To obtain relief against a carrier under the Carmack Amendment, claimants must comply with “[m]inimum filing requirements.” 49 C.F.R. § 1005.2(a)-(b); Ins. Co. of N. America v. G.I. Trucking Co., 1 F.3d 903, 905–06 (9th Cir. 1993). A claim must, at a minimum, “(1) contain[ ] facts sufficient to identify the baggage or shipment (or shipments) of property; (2) assert[ ] liability for alleged loss, damage, injury, or delay; and (3) mak[e] claim for the payment of a specified or determinable amount of money.” 49 C.F.R. § 1005.2(b).

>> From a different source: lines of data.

/-- **THE MIXED TWO-PLACE KUMMER COUNT** (Mazur–Rubin Lemma 3.2 with `T = {w, v₀}`, `w` REAL, `v₀` finite): for `n` a prime power, a Poitou–Tate
family `inv` (perfect at finite places, reciprocity, Howard's complement, injective at the real places) and Tate's local Euler characteristic at the
finite places: `[H¹(𝓚 relaxed at w and v₀) : H¹(𝓚 strict at w and v₀)] = #𝓛_w · (#E(K_{v₀})[n] · #(𝓞_{v₀}/n))`, `𝓛_w = im κ_w` the archimedean
Kummer condition.  Proof: the chain `𝓚_{w,v₀} ≤ 𝓚_{v₀} ≤ 𝓚^{v₀} ≤ 𝓚^{w,v₀}`; the middle index is X5's finite Kummer count; Howard's count at the
real place `w` for the pair `𝓚^{v₀} ≤ 𝓚^{w,v₀}` — whose transported duals are `𝓚_{v₀}` and `𝓚_{w,v₀}` — gives (outer index) · (inner index)
`= [H¹(K_w, E[n]) : 𝓛_w] = #𝓛_w`.  [cite: MazurRubin2010, Lemma 3.2] [cite: Howard2004HeegnerKolyvagin, Thm. 2.1.11 (arXiv:1202.6340 p. 6)]
[cite: MilneADT2006, Ch. I, Thm. 2.13, Thm. 4.10 and Lemma 6.15] -/
theorem relIndex_kummer_update₂_inl_inr_eq (hn : IsPrimePow n) (inv : LocalInvariants K n)
    (hperf : inv.IsPerfect) (hvan : inv.SumLocalTermEqZero) (hcomp : inv.SelmerComplement)
    (hEP : ∀ v : HeightOneSpectrum (𝓞 K), localEulerPoincareCharacteristic (v.adicCompletion K))
    (hreal : ∀ w : InfinitePlace K, w.IsReal → Injective (inv (Sum.inl w)))
    {w : InfinitePlace K} (hw : w.IsReal) (v₀ : HeightOneSpectrum (𝓞 K)) :
    (SelmerStructure.selmerGroup (Function.update (Function.update (W.kummerSelmerStructure (n : ℤ)) (Sum.inl w) ⊥)
          (Sum.inr v₀) ⊥ : SelmerStructure (W.torsionGaloisModule (n : ℤ)))).relIndex
        (SelmerStructure.selmerGroup (Function.update (Function.update (W.kummerSelmerStructure (n : ℤ)) (Sum.inl w) ⊤)
          (Sum.inr v₀) ⊤ : SelmerStructure (W.torsionGaloisModule (n : ℤ)))) =
      Nat.card (W.kummerSelmerStructure (n : ℤ) (Sum.inl w)) *
        (Nat.card (nsmulAddMonoidHom n : (W.baseChange (v₀.adicCompletion K)).toAffine.Point →+ _).ker *
          Nat.card (v₀.adicCompletionIntegers K ⧸ Ideal.span {(n : v₀.adicCompletionIntegers K)})) := by
  have h12 : (Sum.inl w : Place K) ≠ Sum.inr v₀ := Sum.inl_ne_inr
  -- the four structures of the chain `A ≤ P ≤ Q ≤ D`
  set 𝓚 : SelmerStructure (W.torsionGaloisModule (n : ℤ)) := W.kummerSelmerStructure (n : ℤ) with h𝓚def
  set P : SelmerStructure (W.torsionGaloisModule (n : ℤ)) := Function.update 𝓚 (Sum.inr v₀) ⊥ with hP
  set Q : SelmerStructure (W.torsionGaloisModule (n : ℤ)) := Function.update 𝓚 (Sum.inr v₀) ⊤ with hQ
  set A : SelmerStructure (W.torsionGaloisModule (n : ℤ)) := Function.update P (Sum.inl w) ⊥ with hA
  set D : SelmerStructure (W.torsionGaloisModule (n : ℤ)) := Function.update Q (Sum.inl w) ⊤ with hD
  have hAeq : (Function.update (Function.update 𝓚 (Sum.inl w) ⊥) (Sum.inr v₀) ⊥ :
      SelmerStructure (W.torsionGaloisModule (n : ℤ))) = A := by
    rw [hA, hP, Function.update_comm h12]
  have hDeq : (Function.update (Function.update 𝓚 (Sum.inl w) ⊤) (Sum.inr v₀) ⊤ :
      SelmerStructure (W.torsionGaloisModule (n : ℤ))) = D := by
    rw [hD, hQ, Function.update_comm h12]
  rw [hAeq, hDeq]
  -- pointwise orders
  have hAP : A ≤ P := fun v ↦ by
    by_cases hv : v = Sum.inl w
    · subst hv; rw [hA, Function.update_self]; exact bot_le
    · rw [hA, Function.update_of_ne hv]
  have hPQ : P ≤ Q := update_bot_le_update_top W n 𝓚 (Sum.inr v₀)
  have hQD : Q ≤ D := fun v ↦ by
    by_cases hv : v = Sum.inl w
    · subst hv; rw [hD, Function.update_self]; exact le_top
    · rw [hD, Function.update_of_ne hv]
  -- the middle index: X5's finite Kummer count
  have hmid : P.selmerGroup.relIndex Q.selmerGroup =
      Nat.card (nsmulAddMonoidHom n : (W.baseChange (v₀.adicCompletion K)).toAffine.Point →+ _).ker *
        Nat.card (v₀.adicCompletionIntegers K ⧸ Ideal.span {(n : v₀.adicCompletionIntegers K)}) :=
    relIndex_kummer_update_bot_update_top_eq W n hn inv hperf hvan hcomp hEP hreal v₀
  -- `n = p^k`
  obtain ⟨p, k, hp, hk, rfl⟩ := (isPrimePow_nat_iff n).mp hn
  haveI : Fact p.Prime := ⟨hp⟩
  -- a Weil pairing on `E[p^k]`
  obtain ⟨e, hμ, hadd₁, hadd₂, halt, hnondeg, hgal⟩ := exists_weilPairing_holds W (p ^ k)
    (hp.two_le.trans (Nat.le_self_pow hk.ne' p)) (Nat.cast_ne_zero.mpr (NeZero.ne (p ^ k)))
  set θ := weilDualIntertwining W (p ^ k) e hμ hadd₁ hadd₂ hgal with hθ
  -- a finite exceptional set `S ⊇ {w, v₀} ∪ ∞ ∪ {v ∣ p} ∪ {bad}`
  obtain ⟨S, hsub, hinf, hpS, hbad⟩ :=
    X11b.KummerPT.exists_exceptional_finset W p {(Sum.inl w : Place K), Sum.inr v₀}
  have hwS : (Sum.inl w : Place K) ∈ S := hinf w
  have hv₀S : (Sum.inr v₀ : Place K) ∈ S := hsub (by simp)
  have hS : ∀ v : HeightOneSpectrum (𝓞 K), (Sum.inr v : Place K) ∉ S →
      (((p ^ k : ℕ) : ℕ) : 𝓞 K) ∉ v.asIdeal ∧
        GaloisRep.IsUnramifiedAt v (W.torsionGaloisModule ((p ^ k : ℕ) : ℤ)) := fun v hv => by
    have hpv : ((p : ℕ) : 𝓞 K) ∉ v.asIdeal := fun h => hv (hpS v h)
    have hgood : W.HasGoodReductionAt v := by_contra fun h => hv (hbad v h)
    have hpkv : ((p ^ k : ℕ) : 𝓞 K) ∉ v.asIdeal := by
      rw [Nat.cast_pow]
      exact fun h => hpv (v.isPrime.mem_of_pow_mem k h)
    exact ⟨hpkv, X11b.AcSelmer.isUnramifiedAt_torsionGaloisModule W hgood
      (by rw [Int.cast_natCast]; exact hpkv)⟩
  have h𝓚S : SelmerStructure.IsUnramifiedOutside 𝓚 S :=
    X11b.KummerDuality.kummerSelmerStructure_isUnramifiedOutside W p k S hinf hpS hbad
  have hQS : Q.IsUnramifiedOutside S := isUnramifiedOutside_update W (p ^ k) h𝓚S hv₀S ⊤
  have hDS : D.IsUnramifiedOutside S := isUnramifiedOutside_update_inl W (p ^ k) hQS w ⊤
  have hM : ∀ T : geomTorsion W (p ^ k), (p ^ k) • T = 0 := fun T => AddSubgroup.torsionBy.nsmul T
  have hι : Injective (inv (Sum.inl w)) := hreal w hw
  haveI := finite_galoisCohomology_one_torsion_inl W (p ^ k) w
  haveI := finite_galoisCohomology_one_tateDual_torsion_inl W (p ^ k) w
  have hbij := bijective_localTatePairingZMod_inl W (p ^ k) e hμ hadd₁ hadd₂ hgal halt hnondeg inv w hι
  -- the Kummer structure is residually self-dual everywhere
  have hsd : ∀ v, inv.dualTransported 𝓚 θ v = 𝓚 v := fun v =>
    dualTransported_kummerSelmerStructure_eq W (p ^ k) e hμ hadd₁ hadd₂ hgal halt hnondeg inv hn hperf hEP hreal v
  -- the transported duals: `w⁻¹Q^* = P`, `w⁻¹D^* = A`
  have hTQ : inv.dualTransported Q θ = P := by
    rw [hQ, dualTransported_update_top W (p ^ k) e hμ hadd₁ hadd₂ hgal hnondeg inv hperf 𝓚 v₀, funext hsd]
  have hTD : inv.dualTransported D θ = A := by
    rw [hD, dualTransported_update_top_inl W (p ^ k) e hμ hadd₁ hadd₂ hgal halt hnondeg inv w hι Q, hTQ]
  have hdQ : (inv.dualSelmerStructure (W.torsionGaloisModule ((p ^ k : ℕ) : ℤ)) Q).selmerGroup =
      P.selmerGroup.map (galoisCohomology.map θ 1) := by
    rw [dualSelmerGroup_eq_map_selmerGroup_dualTransported W (p ^ k) e hμ hadd₁ hadd₂ hgal hnondeg inv Q, hTQ]
  have hdD : (inv.dualSelmerStructure (W.torsionGaloisModule ((p ^ k : ℕ) : ℤ)) D).selmerGroup =
      A.selmerGroup.map (galoisCohomology.map θ 1) := by
    rw [dualSelmerGroup_eq_map_selmerGroup_dualTransported W (p ^ k) e hμ hadd₁ hadd₂ hgal hnondeg inv D, hTD]
  -- Howard's count at the real place `w` for `Q ≤ D`
  have hcount := relIndex_selmerGroup_mul_relIndex_dual_eq_of_bijective
    (ρ := W.torsionGaloisModule ((p ^ k : ℕ) : ℤ)) (𝓕 := Q) (𝓖 := D) (v₀ := (Sum.inl w : Place K)) hbij hvan hcomp hM hS
    hQD hQS hDS hwS (fun v hv => by rw [hD, Function.update_of_ne hv])
  rw [hdQ, hdD, AddSubgroup.relIndex_map_map_of_injective _ _
    (map_weilDual_injective W (p ^ k) e hμ hadd₁ hadd₂ hgal hnondeg)] at hcount
  -- `[H¹(K_w, E[n]) : 𝓛_w] = #𝓛_w`
  have hloc : (Q (Sum.inl w)).relIndex (D (Sum.inl w)) = Nat.card (𝓚 (Sum.inl w)) := by
    have hQw : Q (Sum.inl w) = 𝓚 (Sum.inl w) := by rw [hQ, Function.update_of_ne h12]
    have hDw : D (Sum.inl w) = ⊤ := by rw [hD, Function.update_self]
    rw [hQw, hDw, AddSubgroup.relIndex_top_right]
    have hsq := natCard_galoisCohomology_one_torsion_inl_eq_sq W (p ^ k) e hμ hadd₁ hadd₂ hgal halt hnondeg inv w hι
    have hci := (𝓚 (Sum.inl w)).card_mul_index
    rw [hsq] at hci
    have hpos : 0 < Nat.card (𝓚 (Sum.inl w)) := Nat.card_pos
    exact Nat.eq_of_mul_eq_mul_left hpos hci
  rw [hloc] at hcount
  -- multiply along the chain
  have hchain : A.selmerGroup.relIndex D.selmerGroup =
      A.selmerGroup.relIndex P.selmerGroup * P.selmerGroup.relIndex Q.selmerGroup * Q.selmerGroup.relIndex D.selmerGroup := by
    rw [AddSubgroup.relIndex_mul_relIndex _ _ _ (selmerGroup_mono hAP) (selmerGroup_mono hPQ),
      AddSubgroup.relIndex_mul_relIndex _ _ _ (selmerGroup_mono (hAP.trans hPQ)) (selmerGroup_mono hQD)]
  rw [hchain, hmid, ← hcount]
  ring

The forms at issue here lack a specified or determinable claim amount, which is necessary to alert Estes to the extent of its liability: they state that “[e]xtent of damage” is “unknown until cargo is inspected,” and merely note the cargo’s total value of $148,055.30. Neither Estes nor Zeta was ever told of the results of the January 17 inspection conducted by TransPower and the NYC Transit Authority. A few weeks after the claim was submitted, Zeta warned XPO that “the amount for the referenced claim” was still missing, and that the claim form needed to be updated “to include claim amount.” No update followed. In the absence of a “specified or determinable amount” listed on the claim form, and in the absence of any other means for Estes to assess the extent of the loss, the forms did not reasonably permit Estes to apprise itself of the approximate claim value. Merely identifying the upper bound of possible damages with exact damages “TBD” does not suffice. 49 C.F.R. § 1005.2.

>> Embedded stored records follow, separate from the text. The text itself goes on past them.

/-! ## §2  THE EXACT LAW: row (3)'s `G`-side of the labelled piece -/

/-- **ROW (3) `G`-SIDE OF `f_{T+}`, EXACT** (`d ≥ 2`).  At a wild ramified non-split CM place with datum `(ϖ, d, t_E)`, for the transfer factor of record `Δ‴_v[μ]`, canonical families
`mH`, `mG₃` (any Haar `νH`, `νG₃`) and any s-finite Haar `μ_N` on `N(L⁺_v)` (a witness — it cancels): there is `V ∈ 𝓝 (1 : H_v)` such that for every `G`-regular `γ_H ∈ V`
which is `H_v`-conjugate to a diagonal,
`Σᶠ_c Δ‴(γ_H, out c)·Φ(c, gselStar 1) = ((1 − q_v⁻¹)∕2 · q_v^{−((d%2 + 3d − 1)∕2 − d∕2)}) · (νG₃(K)∕νH(K_H)) · Φ^st(γ_H, hFamily 0)` (exponent = `d − 1 + ℓ₀`; `ℕ`-divisions as ★ p859349).
★ p858969 (`j = 1`) ∘ §1 ∘ ★ p859349 ∘ cancellation of `μ_N.real{n ∈ K} ≠ 0` (★ p859150).
[cite: Rogawski1990, §4.9 Prop. 4.9.1 (b) p. 55, Lemma 4.9.2 p. 56; §4.3 (4.3.1) p. 43; §3.5 Prop. 3.5.2 pp. 25–26] [cite: Kottwitz1986BaseChangeUnits, §1 pp. 240–241] [cite: Serre1979, Ch. V §3] -/
theorem exists_nhds_one_finsum_delta_pieceTransvPlus_eq_of_levi
    (L : Type) [Field L] [NumberField L] [IsCMField L]
    {v : HeightOneSpectrum (𝓞 ↥(maximalRealSubfield L))} (w : UnitaryGroup.PlacesOver L v)
    (hw : IsCMField.complexConj L • w.1 = w.1)
    (he : v.asIdeal.ramificationIdx' w.1.asIdeal ≠ 1)
    (h2 : ¬ IsUnit (2 : 𝒪[w.1.adicCompletion L]))
    (ϖ : w.1.adicCompletion L) (hϖ : Valued.v ϖ = WithZero.exp (-1 : ℤ))
    (d tE : ℕ) (hD : IsRamifiedQuadraticDatum (galAdicCompletionMap (L := L) (IsCMField.complexConj L) hw) ϖ d tE) (h2d : 2 ≤ d)
    (μ : HeckeCharacter L)
    (hμω : ∀ x : ideleGroup ↥(maximalRealSubfield L), μ (AdeleRing.ideleBaseChange ↥(maximalRealSubfield L) L x) = quadraticHeckeCharCM L x)
    [MeasurableSpace ((cmDatum L 3 (Matrix.of fun i j : Fin 3 => if i.val + j.val + 1 = 3 then (1 : L) else 0)).Local v)]
    [BorelSpace ((cmDatum L 3 (Matrix.of fun i j : Fin 3 => if i.val + j.val + 1 = 3 then (1 : L) else 0)).Local v)]
    [∀ γ : ((cmDatum L 3 (Matrix.of fun i j : Fin 3 => if i.val + j.val + 1 = 3 then (1 : L) else 0)).Local v),
      MeasurableSpace (((cmDatum L 3 (Matrix.of fun i j : Fin 3 => if i.val + j.val + 1 = 3 then (1 : L) else 0)).Local v) ⧸
        Subgroup.centralizer ({γ} : Set ((cmDatum L 3 (Matrix.of fun i j : Fin 3 => if i.val + j.val + 1 = 3 then (1 : L) else 0)).Local v)))]
    [∀ γ : ((cmDatum L 3 (Matrix.of fun i j : Fin 3 => if i.val + j.val + 1 = 3 then (1 : L) else 0)).Local v),
      BorelSpace (((cmDatum L 3 (Matrix.of fun i j : Fin 3 => if i.val + j.val + 1 = 3 then (1 : L) else 0)).Local v) ⧸
        Subgroup.centralizer ({γ} : Set ((cmDatum L 3 (Matrix.of fun i j : Fin 3 => if i.val + j.val + 1 = 3 then (1 : L) else 0)).Local v)))]
    [MeasurableSpace ((cmDatum L 2 (Matrix.of fun i j : Fin 2 => if i.val + j.val + 1 = 2 then (1 : L) else 0)).Local v ×
      (cmDatum L 1 (Matrix.of fun i j : Fin 1 => if i.val + j.val + 1 = 1 then (1 : L) else 0)).Local v)]
    [BorelSpace ((cmDatum L 2 (Matrix.of fun i j : Fin 2 => if i.val + j.val + 1 = 2 then (1 : L) else 0)).Local v ×
      (cmDatum L 1 (Matrix.of fun i j : Fin 1 => if i.val + j.val + 1 = 1 then (1 : L) else 0)).Local v)]
    [∀ a : ((cmDatum L 2 (Matrix.of fun i j : Fin 2 => if i.val + j.val + 1 = 2 then (1 : L) else 0)).Local v ×
      (cmDatum L 1 (Matrix.of fun i j : Fin 1 => if i.val + j.val + 1 = 1 then (1 : L) else 0)).Local v),
      MeasurableSpace (((cmDatum L 2 (Matrix.of fun i j : Fin 2 => if i.val + j.val + 1 = 2 then (1 : L) else 0)).Local v ×
      (cmDatum L 1 (Matrix.of fun i j : Fin 1 => if i.val + j.val + 1 = 1 then (1 : L) else 0)).Local v) ⧸ Subgroup.centralizer ({a} : Set ((cmDatum L 2 (Matrix.of fun i j : Fin 2 => if i.val + j.val + 1 = 2 then (1 : L) else 0)).Local v ×
      (cmDatum L 1 (Matrix.of fun i j : Fin 1 => if i.val + j.val + 1 = 1 then (1 : L) else 0)).Local v)))]
    [∀ a : ((cmDatum L 2 (Matrix.of fun i j : Fin 2 => if i.val + j.val + 1 = 2 then (1 : L) else 0)).Local v ×
      (cmDatum L 1 (Matrix.of fun i j : Fin 1 => if i.val + j.val + 1 = 1 then (1 : L) else 0)).Local v),
      BorelSpace (((cmDatum L 2 (Matrix.of fun i j : Fin 2 => if i.val + j.val + 1 = 2 then (1 : L) else 0)).Local v ×
      (cmDatum L 1 (Matrix.of fun i j : Fin 1 => if i.val + j.val + 1 = 1 then (1 : L) else 0)).Local v) ⧸ Subgroup.centralizer ({a} : Set ((cmDatum L 2 (Matrix.of fun i j : Fin 2 => if i.val + j.val + 1 = 2 then (1 : L) else 0)).Local v ×
      (cmDatum L 1 (Matrix.of fun i j : Fin 1 => if i.val + j.val + 1 = 1 then (1 : L) else 0)).Local v)))]
    (νH : Measure ((cmDatum L 2 (Matrix.of fun i j : Fin 2 => if i.val + j.val + 1 = 2 then (1 : L) else 0)).Local v ×
      (cmDatum L 1 (Matrix.of fun i j : Fin 1 => if i.val + j.val + 1 = 1 then (1 : L) else 0)).Local v)) [νH.IsHaarMeasure] [νH.IsMulRightInvariant]
    (νG₃ : Measure ((cmDatum L 3 (Matrix.of fun i j : Fin 3 => if i.val + j.val + 1 = 3 then (1 : L) else 0)).Local v)) [νG₃.IsHaarMeasure] [νG₃.IsMulRightInvariant]
    {mH : OrbitalMeasureFamily ((cmDatum L 2 (Matrix.of fun i j : Fin 2 => if i.val + j.val + 1 = 2 then (1 : L) else 0)).Local v ×
      (cmDatum L 1 (Matrix.of fun i j : Fin 1 => if i.val + j.val + 1 = 1 then (1 : L) else 0)).Local v)}
    {mG₃ : OrbitalMeasureFamily ((cmDatum L 3 (Matrix.of fun i j : Fin 3 => if i.val + j.val + 1 = 3 then (1 : L) else 0)).Local v)}
    (hmH : mH.IsCanonical (IsLocalGRegular L v) νH)
    (hmG : mG₃.IsCanonical (fun γ => IsRegularElt (γ.val : GL (Fin 3) (UnitaryGroup.LocalRing L v))) νG₃)
    [MeasurableSpace ↥(unitaryGroupOfForm (conjLocal L (IsCMField.complexConj L) v) (cmLocalForm L 3 v))] [BorelSpace ↥(unitaryGroupOfForm (conjLocal L (IsCMField.complexConj L) v) (cmLocalForm L 3 v))]
    (μN : Measure ↥(unipotentU (conjLocal L (IsCMField.complexConj L) v) (cmLocalForm L 3 v))) [μN.IsHaarMeasure] [SFinite μN] :
    ∃ V ∈ 𝓝 (1 : ((cmDatum L 2 (Matrix.of fun i j : Fin 2 => if i.val + j.val + 1 = 2 then (1 : L) else 0)).Local v ×
        (cmDatum L 1 (Matrix.of fun i j : Fin 1 => if i.val + j.val + 1 = 1 then (1 : L) else 0)).Local v)),
      ∀ γH ∈ V, IsLocalGRegular L v γH →
        (∃ (y : ((cmDatum L 2 (Matrix.of fun i j : Fin 2 => if i.val + j.val + 1 = 2 then (1 : L) else 0)).Local v ×
            (cmDatum L 1 (Matrix.of fun i j : Fin 1 => if i.val + j.val + 1 = 1 then (1 : L) else 0)).Local v)) (d' : Fin 2 → (UnitaryGroup.LocalRing L v)ˣ),
            glDiagonal 2 (UnitaryGroup.LocalRing L v) d' = ((y * γH * y⁻¹).1.val : GL (Fin 2) (UnitaryGroup.LocalRing L v))) →
        ∑ᶠ c : ConjClasses ((cmDatum L 3 (Matrix.of fun i j : Fin 3 => if i.val + j.val + 1 = 3 then (1 : L) else 0)).Local v),
            ((finExplicitCollection L (Matrix.of fun i j : Fin 3 => if i.val + j.val + 1 = 3 then (1 : L) else 0) μ
              (finExplicitDelta_conj_left_all L (Matrix.of fun i j : Fin 3 => if i.val + j.val + 1 = 3 then (1 : L) else 0) μ)
              (finExplicitDelta_conj_right_all L (Matrix.of fun i j : Fin 3 => if i.val + j.val + 1 = 3 then (1 : L) else 0) μ)) v).Δ γH (Quotient.out c) *
            classOrbitalIntegral mG₃ ((gselStar 1) L v w hw ϖ) c =
          ((((1 - ((Ideal.absNorm v.asIdeal : ℝ))⁻¹) / 2) * (((Ideal.absNorm v.asIdeal : ℝ) ^ ((d % 2 + 3 * d - 1) / 2 - d / 2))⁻¹)) : ℂ) *
          (((νG₃.real (cmLocalIntegralLevel L 3 (Matrix.of fun i j : Fin 3 => if i.val + j.val + 1 = 3 then (1 : L) else 0) v : Set ((cmDatum L 3 (Matrix.of fun i j : Fin 3 => if i.val + j.val + 1 = 3 then (1 : L) else 0)).Local v)) : ℂ) /
            (νH.real ((((cmLocalIntegralLevel L 2 (Matrix.of fun i j : Fin 2 => if i.val + j.val + 1 = 2 then (1 : L) else 0) v).prod
              (cmLocalIntegralLevel L 1 (Matrix.of fun i j : Fin 1 => if i.val + j.val + 1 = 1 then (1 : L) else 0) v) : Subgroup _) : Set _)) : ℂ)) *
          stableOrbitalIntegralRel (IsLocalStablyConjH L v) mH (hFamily L w hw ϖ 0) γH) := by
  obtain ⟨V, hV, hrow⟩ := exists_nhds_one_finsum_delta_gselStar_mul_measureReal_eq_of_levi L w hw he h2 ϖ hϖ μ hμω νH νG₃ hmH hmG μN 1
  refine ⟨V, hV, fun γH hγ hreg hlevi => ?_⟩
  have e := hrow γH hγ hreg hlevi
  -- the labelled fibre volume (★ p859349), in `measureReal` form
  have hT := measure_setOf_mem_and_nearTransvShell_and_labelPlus_eq L v w hw μN he hD h2d
  have hTr : μN.real {n : ↥(unipotentU (conjLocal L (IsCMField.complexConj L) v) (cmLocalForm L 3 v)) | (n : ↥(unitaryGroupOfForm (conjLocal L (IsCMField.complexConj L) v) (cmLocalForm L 3 v))) ∈
            cmLocalIntegralLevel L 3 (Matrix.of fun i j : Fin 3 => if i.val + j.val + 1 = 3 then (1 : L) else 0) v ∧
          NearTransvShell ϖ (d % 2) (d % 2 + 2 * d - 1)
            (((n : ↥(unitaryGroupOfForm (conjLocal L (IsCMField.complexConj L) v) (cmLocalForm L 3 v))) : GL (Fin 3) (LocalRing L v)).val.map
                (Pi.evalRingHom (fun w' : PlacesOver L v => w'.1.adicCompletion L) w) - 1) ∧
          LabelPlus (galAdicCompletionMap (L := L) (IsCMField.complexConj L) hw) ϖ d (d % 2 + 2 * d - 1)
            (((n : ↥(unitaryGroupOfForm (conjLocal L (IsCMField.complexConj L) v) (cmLocalForm L 3 v))) : GL (Fin 3) (LocalRing L v)).val.map
                (Pi.evalRingHom (fun w' : PlacesOver L v => w'.1.adicCompletion L) w) - 1)} = (((1 - ((Ideal.absNorm v.asIdeal : ℝ))⁻¹) / 2) * (((Ideal.absNorm v.asIdeal : ℝ) ^ ((d % 2 + 3 * d - 1) / 2 - d / 2))⁻¹)) * μN.real {n : ↥(unipotentU (conjLocal L (IsCMField.complexConj L) v) (cmLocalForm L 3 v)) | ((n : ↥(unitaryGroupOfForm (conjLocal L (IsCMField.complexConj L) v) (cmLocalForm L 3 v))) : ((cmDatum L 3 (Matrix.of fun i j : Fin 3 => if i.val + j.val + 1 = 3 then (1 : L) else 0)).Local v)) ∈ cmLocalIntegralLevel L 3 (Matrix.of fun i j : Fin 3 => if i.val + j.val + 1 = 3 then (1 : L) else 0) v} := by
    have hq1 : ((Ideal.absNorm v.asIdeal : ℝ≥0))⁻¹ ≤ 1 := by
      apply inv_le_one_of_one_le₀
      have h1 : 1 ≤ Ideal.absNorm v.asIdeal :=
        Nat.one_le_iff_ne_zero.mpr (by rw [Ne, Ideal.absNorm_eq_zero_iff]; exact v.ne_bot)
      exact_mod_cast h1
    rw [measureReal_def, measureReal_def, hT, ENNReal.toReal_smul, NNReal.smul_def, smul_eq_mul, NNReal.coe_mul, NNReal.coe_div,
      NNReal.coe_sub hq1]
    simp only [NNReal.coe_inv, NNReal.coe_pow, NNReal.coe_natCast, NNReal.coe_one, NNReal.coe_ofNat]
  rw [integral_gselStar_one_eq L w hw he ϖ hϖ hD μN, hTr] at e
  have hK0 : ((μN.real {n : ↥(unipotentU (conjLocal L (IsCMField.complexConj L) v) (cmLocalForm L 3 v)) | ((n : ↥(unitaryGroupOfForm (conjLocal L (IsCMField.complexConj L) v) (cmLocalForm L 3 v))) : ((cmDatum L 3 (Matrix.of fun i j : Fin 3 => if i.val + j.val + 1 = 3 then (1 : L) else 0)).Local v)) ∈ cmLocalIntegralLevel L 3 (Matrix.of fun i j : Fin 3 => if i.val + j.val + 1 = 3 then (1 : L) else 0) v} : ℝ) : ℂ) ≠ 0 := by
    rw [Ne, Complex.ofReal_eq_zero]; exact measureReal_setOf_mem_cmLocalIntegralLevel_ne_zero L μN
  apply mul_right_cancel₀ hK0
  rw [e]
  push_cast
  ring

end Summit.HodgeConjecture.HodgeConjecture.Cruxes.H413.F0P3cDyRamTransvPlusLeviRow

end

Even under our “substantial performance” standard, N.Y. Marine’s claim fails. See N. Pac. Ry. Co. v. Mackie, 195 F.2d 641, 642–43 (9th Cir. 1952) (finding no liability where claimant told carrier that a final inspection was forthcoming and that the claim amount would be updated, but ultimately provided no update). And unlike wet flour or a cracked sailboat, see Georgia, F. & A. Ry. Co. v. Blish Milling Co., 241 U.S. 190, 197–99, 36 S.Ct. 541, 60 L.Ed. 948 (1916), Culver v. Boat Transit, Inc., 782 F.2d 1467, 1468 (9th Cir. 1986), the damage to batteries here was nonobvious: the damage was out-of-sight without any apparent means for Estes to inspect them. See G.I. Trucking, 1 F.3d at 907 (“[W]hile the letter did not specify an amount of damages, that amount was arguably determinable from the other information given in the letter or already available to the carrier.”). The district court’s judgment is AFFIRMED.
— Fed.Appx. —-, 2018 WL 1804229 (Mem)
The panel unanimously concludes this case is suitable for decision without oral argument. See Fed. R. App. P. 34(a)(2).
The Honorable John M. Rogers, United States Circuit Judge for the U.S. Court of Appeals for the Sixth Circuit, sitting by designation.
This disposition is not appropriate for publication and is not precedent except as provided by Ninth Circuit Rule 36-3.